Whipping your data into shape with SAS : Day 2 Fixing Errors & Identifying Input Datasets
Last post, we happily uploaded our data, read it into SAS using a combination of SAS utilities and coding, decided all was lovely and used this code to concatenate the 4 datasets.
DATA allplants ;
set import1 – import4 ;
IF you get an error at this point, what should you do?
Let’s say you get the error below?
118
119 Data allplants ;
120 set import1 – import4 ;
ERROR: Variable Finance_Commission___Interest_Co has been defined as both character and numeric.
121 run ;
This is one of those examples where you can be too clever. We aren’t going to use this variable in the analysis so let’s just drop it. Ask yourself, do I need this variable? If the answer is , as in this case, no you don’t, just drop it.

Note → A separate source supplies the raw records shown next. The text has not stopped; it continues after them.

import Summits.QuantumFields.YangMills.Theorems.CoarseStiffnessTailCappedCoarseStiffnessLCornerCombFamily
import Literature.MathematicalPhysics.QuantumFieldTheory.Balaban1983to89.T4PlaqDisjointFamilies

/-!
# Route `CoarseStiffnessTail` — THE CORNER-COMB BOUND `Z_P(β) ≤ linkMass(β)^{(d−1)(|T|−1)}` (part 2 of 2: the count and the bound)
# (lead's certificate, seat `ym-line-cst-p1` g15; helper on 25301 `CappedCoarseStiffnessL`, stub S3 = uniform mean action)

THE COUNT (`card_cornerComb`).  The pivots of the corner-comb family of `…LCornerCombFamily` (plaquettes `⟨x, μ, ν⟩` with `x_i = −1` for
`i < μ` and (`x_μ ≠ −1`, pivot `⟨x, ν⟩`) or (`x_i = −1` for `i < ν`, `x_ν ≠ −1`, pivot `⟨x, μ⟩`)) are EXACTLY the bonds `⟨x, δ⟩` with
`x ≠ c* = (−1,…,−1)` and `δ ≠ k(x)` (the least non-corner direction) (`image_pivot_eq`); the complement consists of the `d` corner bonds and
the `|T| − 1` comb-tree bonds `⟨x, k(x)⟩` (`card_cornerBonds`, `card_combTree`), so by injectivity of the pivot
`#𝔉 = d|T| − d − (|T| − 1) = (d−1)(|T|−1)`.

THE BOUND (`partitionFn_le_linkMass_pow_cornerComb`, any regular gauge group, any `Params`, `β ≥ 0`): `Z_P(β) ≤ linkMass(β)^{(d−1)(|T|−1)}`
by `CoarseStiffnessTailPivotPeeling.partitionFn_le_linkMass_pow_of_peelable`; `log_partitionFn_le_cornerComb`: `log Z_P(β) ≤
(d−1)(|T|−1)·log linkMass(β)`.  With the one-plaquette Laplace bound `log linkMass_{SU(N)}(β) ≤ −((N²−1)/2)·log β + log(D_N T_N)` of the tree
this is the Gaussian UPPER bound on `log Z_P` with no `|T|/n` loss (the N13 axial tree had `(d−1)(1 − 1/n)|T|` pivots); by Euler
characteristic of the torus `(d−1)(|T|−1)` is the maximum number of private pivots of any family.

HONEST SCOPE.  Finite combinatorics + the peeling theorem; nothing of Bałaban's is asserted; the crux 25301, its stubs S1/S2/S3,
`HistoryTailL` 19936 stay OPEN; `YM3TorusSU2` (R3, RECORD rung, not Clay) is NOT proved; the Yang–Mills mass gap is NOT touched.

References: I. Montvay, G. Münster, *Quantum Fields on a Lattice* (1994) §3.2.5 [MontvayMunster1994]; T. Bałaban, CMP **102** (1985)
255–275 [Balaban1985UV3] ((1)–(3) p.256).
-/

noncomputable section

open MeasureTheory
open scoped ENNReal BigOperators

namespace Summit.QuantumFields.YangMills.Theorems.CoarseStiffnessTailCornerCombBound

open Literature.MathematicalPhysics.QuantumFieldTheory.Balaban1983to89 Literature.MathematicalPhysics.QuantumFieldTheory.Balaban1983to89.Missing
open Summit.QuantumFields.BalabanUV.T4Continuum.NE7b.BarePartitionFnDecay (linkMass linkMass_nonneg)
open Summit.QuantumFields.YangMills.Theorems.CoarseStiffnessTailPivotPeeling (partitionFn_le_linkMass_pow_of_peelable)
open Summit.QuantumFields.YangMills.Theorems.CoarseStiffnessTailCornerCombFamily
  (leastDir_unique exists_leastDir memW_elim pivot_is_link pivot_injOn rank_lt_of_pivot_mem)

variable (P : Params)

/-! ## §4 The pivots of the family are the bonds `⟨x, δ⟩`, `x ≠ c*`, `δ ≠ k(x)`; the count `(d−1)(|T|−1)` -/

section Count

/-- The image of the family under the pivot map: all bonds `⟨x, δ⟩` with `x ≠ c*` and `δ` not the least non-corner direction of `x`.
[folklore] -/
theorem image_pivot_eq [DecidableEq (PBond P 0)] :
    (Finset.univ.filter fun p : Plaq P 0 =>
        (∀ i, i < p.μ → p.src i = -1) ∧ (p.src p.μ ≠ -1 ∨ ((∀ i, i < p.ν → p.src i = -1) ∧ p.src p.ν ≠ -1))).image
      (fun p : Plaq P 0 => if p.src p.μ = -1 then (⟨p.src, p.μ⟩ : PBond P 0) else ⟨p.src, p.ν⟩) =
    Finset.univ.filter fun b : PBond P 0 =>
      b.src ≠ (fun _ => -1) ∧ ¬ ((∀ i, i < b.dir → b.src i = -1) ∧ b.src b.dir ≠ -1) := by
  ext b
  simp only [Finset.mem_image, Finset.mem_filter, Finset.mem_univ, true_and]
  constructor
  · rintro ⟨p, hp, hpb⟩
    by_cases hW : p.src p.μ = -1
    · rw [if_pos hW] at hpb
      subst hpb
      obtain ⟨hW1, hWν⟩ := memW_elim P hp hW
      refine ⟨fun hc => hWν (by have hc' : p.src = fun _ => -1 := hc; rw [hc']), fun ⟨_, h2⟩ => h2 hW⟩
    · rw [if_neg hW] at hpb
      subst hpb
      refine ⟨fun hc => hW (by have hc' : p.src = fun _ => -1 := hc; rw [hc']), fun ⟨h1, _⟩ => hW (h1 p.μ p.hμν)⟩
  · rintro ⟨hx, hnot⟩
    obtain ⟨k, hk1, hk2⟩ := exists_leastDir P b.src hx
    have hkδ : k ≠ b.dir := by
      rintro rfl; exact hnot ⟨hk1, hk2⟩
    rcases lt_or_gt_of_ne hkδ with hlt | hgt
    · -- F-type member `⟨x, k, δ⟩`
      refine ⟨⟨b.src, k, b.dir, hlt⟩, ⟨hk1, Or.inl hk2⟩, ?_⟩
      simp only
      rw [if_neg hk2]
    · -- W-type member `⟨x, δ, k⟩`
      have hδ : b.src b.dir = -1 := hk1 b.dir hgt
      refine ⟨⟨b.src, b.dir, k, hgt⟩, ⟨fun i hi => hk1 i (lt_trans hi hgt), Or.inr ⟨hk1, hk2⟩⟩, ?_⟩
      simp only
      rw [if_pos hδ]

/-- The comb tree `{⟨x, k(x)⟩ : x ≠ c*}` has `|T| − 1` bonds (`b ↦ src b` is a bijection onto `{x ≠ c*}`). [folklore] -/
theorem card_combTree :
    (Finset.univ.filter fun b : PBond P 0 => (∀ i, i < b.dir → b.src i = -1) ∧ b.src b.dir ≠ -1).card =
      Fintype.card (Site P 0) - 1 := by
  classical
  have hcorner : (Finset.univ.filter fun x : Site P 0 => x ≠ fun _ => -1).card = Fintype.card (Site P 0) - 1 := by
    rw [Finset.filter_ne' Finset.univ, Finset.card_erase_of_mem (Finset.mem_univ _), Finset.card_univ]
  rw [← hcorner]
  refine Finset.card_bij (fun b _ => b.src) ?_ ?_ ?_
  · intro b hb
    obtain ⟨_, h2⟩ := (Finset.mem_filter.1 hb).2
    exact Finset.mem_filter.2 ⟨Finset.mem_univ _, fun hc => h2 (by rw [hc])⟩
  · intro b hb b' hb' h
    obtain ⟨h1, h2⟩ := (Finset.mem_filter.1 hb).2
    obtain ⟨h1', h2'⟩ := (Finset.mem_filter.1 hb').2
    have hsrc : b.src = b'.src := h
    rw [hsrc] at h1 h2
    have hdir : b.dir = b'.dir := leastDir_unique P b'.src h1 h2 h1' h2'
    obtain ⟨s, δ⟩ := b; obtain ⟨s', δ'⟩ := b'
    simp only at hsrc hdir; subst hsrc; subst hdir; rfl
  · intro x hx
    obtain ⟨k, hk1, hk2⟩ := exists_leastDir P x (Finset.mem_filter.1 hx).2
    exact ⟨⟨x, k⟩, Finset.mem_filter.2 ⟨Finset.mem_univ _, hk1, hk2⟩, rfl⟩

/-- The `d` corner bonds `⟨c*, δ⟩`. [folklore] -/
theorem card_cornerBonds :
    (Finset.univ.filter fun b : PBond P 0 => b.src = fun _ => -1).card = P.d := by
  classical
  have h : (Finset.univ.filter fun b : PBond P 0 => b.src = fun _ => -1) =
      (Finset.univ : Finset (Fin P.d)).image fun δ => (⟨fun _ => -1, δ⟩ : PBond P 0) := by
    ext b
    simp only [Finset.mem_filter, Finset.mem_univ, true_and, Finset.mem_image]
    constructor
    · intro hb; exact ⟨b.dir, by obtain ⟨s, δ⟩ := b; simp only at hb; subst hb; rfl⟩
    · rintro ⟨δ, rfl⟩; rfl
  rw [h, Finset.card_image_of_injective _ (fun δ δ' hδ => congrArg PBond.dir hδ), Finset.card_univ, Fintype.card_fin]

/-- **★ THE COUNT**: the corner-comb family has `(d−1)(|T|−1)` members. [folklore] -/
theorem card_cornerComb :
    (Finset.univ.filter fun p : Plaq P 0 =>
        (∀ i, i < p.μ → p.src i = -1) ∧ (p.src p.μ ≠ -1 ∨ ((∀ i, i < p.ν → p.src i = -1) ∧ p.src p.ν ≠ -1))).card =
      (P.d - 1) * (Fintype.card (Site P 0) - 1) := by
  classical
  set 𝔉 := Finset.univ.filter fun p : Plaq P 0 =>
    (∀ i, i < p.μ → p.src i = -1) ∧ (p.src p.μ ≠ -1 ∨ ((∀ i, i < p.ν → p.src i = -1) ∧ p.src p.ν ≠ -1)) with h𝔉
  have hinj : Set.InjOn (fun p : Plaq P 0 => if p.src p.μ = -1 then (⟨p.src, p.μ⟩ : PBond P 0) else ⟨p.src, p.ν⟩)
      (𝔉 : Set (Plaq P 0)) := by
    intro p hp q hq h
    exact pivot_injOn P (Finset.mem_filter.1 (Finset.mem_coe.1 hp)).2 (Finset.mem_filter.1 (Finset.mem_coe.1 hq)).2 h
  rw [← Finset.card_image_of_injOn hinj, h𝔉, image_pivot_eq P]
  -- complement count inside `PBond`
  set Q : Finset (PBond P 0) := Finset.univ.filter fun b : PBond P 0 =>
    b.src ≠ (fun _ => -1) ∧ ¬ ((∀ i, i < b.dir → b.src i = -1) ∧ b.src b.dir ≠ -1) with hQ
  set C : Finset (PBond P 0) := Finset.univ.filter fun b : PBond P 0 => b.src = fun _ => -1 with hC
  set E : Finset (PBond P 0) := Finset.univ.filter fun b : PBond P 0 =>
    (∀ i, i < b.dir → b.src i = -1) ∧ b.src b.dir ≠ -1 with hE
  have hCE : Disjoint C E := by
    rw [Finset.disjoint_left]
    intro b hbC hbE
    have h1 : b.src = fun _ => -1 := (Finset.mem_filter.1 hbC).2
    have h2 := (Finset.mem_filter.1 hbE).2.2
    exact h2 (by rw [h1])
  have hQc : Q = Finset.univ \ (C ∪ E) := by
    ext b
    simp only [hQ, hC, hE, Finset.mem_filter, Finset.mem_univ, true_and, Finset.mem_sdiff, Finset.mem_union, not_or]
  have hcardQ : Q.card = Fintype.card (PBond P 0) - (C.card + E.card) := by
    rw [hQc, Finset.card_sdiff_of_subset (Finset.subset_univ _), Finset.card_univ, Finset.card_union_of_disjoint hCE]
  rw [hcardQ, hC, card_cornerBonds P, hE, card_combTree P,
    Literature.MathematicalPhysics.QuantumFieldTheory.Balaban1983to89.T4PlaqDisjointFamilies.card_pbond P 0]
  have hT : 1 ≤ Fintype.card (Site P 0) := Fintype.card_pos
  have hd : 1 ≤ P.d := P.hd
  -- `T·d − (d + (T − 1)) = (d − 1)(T − 1)` in `ℕ`
  obtain ⟨T', hT'⟩ : ∃ T', Fintype.card (Site P 0) = T' + 1 := ⟨_, (Nat.succ_pred_eq_of_pos hT).symm⟩
  obtain ⟨d', hd'⟩ : ∃ d', P.d = d' + 1 := ⟨_, (Nat.succ_pred_eq_of_pos hd).symm⟩
  rw [hT', hd']
  simp only [Nat.add_sub_cancel]
  have : (T' + 1) * (d' + 1) = d' * T' + (d' + 1 + T') := by ring
  rw [this, Nat.add_sub_cancel]

end Count

/-! ## §5 The bound `Z_P(β) ≤ linkMass(β)^{(d−1)(|T|−1)}` -/

section Bound

variable {G : Type*} [GaugeGroup G] [MeasurableSpace G] [HaarData G] [RegularGaugeGroup G]

/-- **★★★ `Z_P(β) ≤ linkMass(β)^{(d−1)(|T₁^{(0)}|−1)}`** for every `Params`, every regular gauge group and `β ≥ 0`: the corner-comb family is
peelable (§3) with `(d−1)(|T|−1)` members (§4); apply `CoarseStiffnessTailPivotPeeling.partitionFn_le_linkMass_pow_of_peelable`. [folklore] -/
theorem partitionFn_le_linkMass_pow_cornerComb {β : ℝ} (hβ : 0 ≤ β) :
    partitionFn (G := G) P β ≤ linkMass (G := G) β ^ ((P.d - 1) * (Fintype.card (Site P 0) - 1)) := by
  classical
  rw [← card_cornerComb P]
  refine partitionFn_le_linkMass_pow_of_peelable P hβ _
    (fun p : Plaq P 0 => if p.src p.μ = -1 then (⟨p.src, p.μ⟩ : PBond P 0) else ⟨p.src, p.ν⟩)
    (fun p : Plaq P 0 => p.μ.val * ((P.d + 1) * P.sitesPerDir 0) +
      (if p.src p.μ = -1 then p.ν.val * P.sitesPerDir 0 + (p.src p.ν).val else P.d * P.sitesPerDir 0 + (p.src p.μ).val))
    (fun p _ => pivot_is_link P p) ?_ ?_
  · intro p hp q hq h
    exact pivot_injOn P (Finset.mem_filter.1 (Finset.mem_coe.1 hp)).2 (Finset.mem_filter.1 (Finset.mem_coe.1 hq)).2 h
  · intro p hp q hq hne hmem
    exact rank_lt_of_pivot_mem P (Finset.mem_filter.1 hp).2 (Finset.mem_filter.1 hq).2 hne hmem

/-- **★★★ LOGARITHMIC FORM**: `log Z_P(β) ≤ (d − 1)·(|T₁^{(0)}| − 1)·log linkMass(β)` (`β ≥ 0`).  With the one-plaquette Laplace bound
`log linkMass_{SU(N)} β ≤ −((N²−1)/2) log β + log(D_N T_N)` this is the Gaussian upper bound with no `|T|/n` loss. [folklore] -/
theorem log_partitionFn_le_cornerComb {β : ℝ} (hβ : 0 ≤ β) :
    Real.log (partitionFn (G := G) P β) ≤
      ((P.d : ℝ) - 1) * ((Fintype.card (Site P 0) : ℝ) - 1) * Real.log (linkMass (G := G) β) := by
  have hZ : 0 < partitionFn (G := G) P β := partitionFn_pos' P hβ
  have h := Real.log_le_log hZ (partitionFn_le_linkMass_pow_cornerComb P hβ)
  rw [Real.log_pow] at h
  have hT : 1 ≤ Fintype.card (Site P 0) := Fintype.card_pos
  have hcast : (((P.d - 1) * (Fintype.card (Site P 0) - 1) : ℕ) : ℝ) = ((P.d : ℝ) - 1) * ((Fintype.card (Site P 0) : ℝ) - 1) := by
    rw [Nat.cast_mul, Nat.cast_sub P.hd, Nat.cast_sub hT]; norm_num
  rwa [hcast] at h

end Bound

end Summit.QuantumFields.YangMills.Theorems.CoarseStiffnessTailCornerCombBound

end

- The (drop =) after the dataset name will drop the variable you list.
- The (in = a) creates a temporary variable, a, that is true of the record comes from the dataset import1 and false otherwise.
- Since both options go in parentheses after the data set name you include both of these in the same set of parentheses.
- Now that you have the variables denoting the source dataset , you can use those in IF-THEN-ELSE statements like any other variable.
Data allplants ;
set import1 (drop =Finance_Commission___Interest_Co in=a)
import2 (drop =Finance_Commission___Interest_Co in=b)
import3 (drop =Finance_Commission___Interest_Co in=c)
import4 (drop =Finance_Commission___Interest_Co in = d);
if a then group = “student” ;
else if b then group = “control” ;
else if c then group = “devloper” ;
else if d then group = “testcase” ;
run ;
Now we’ve dropped the troublesome variable and have a group variable based on the source.
So, this code SEEMS like it should work and the data are all good. We look at the log and see no errors, but maybe we should take some more steps just to be safe.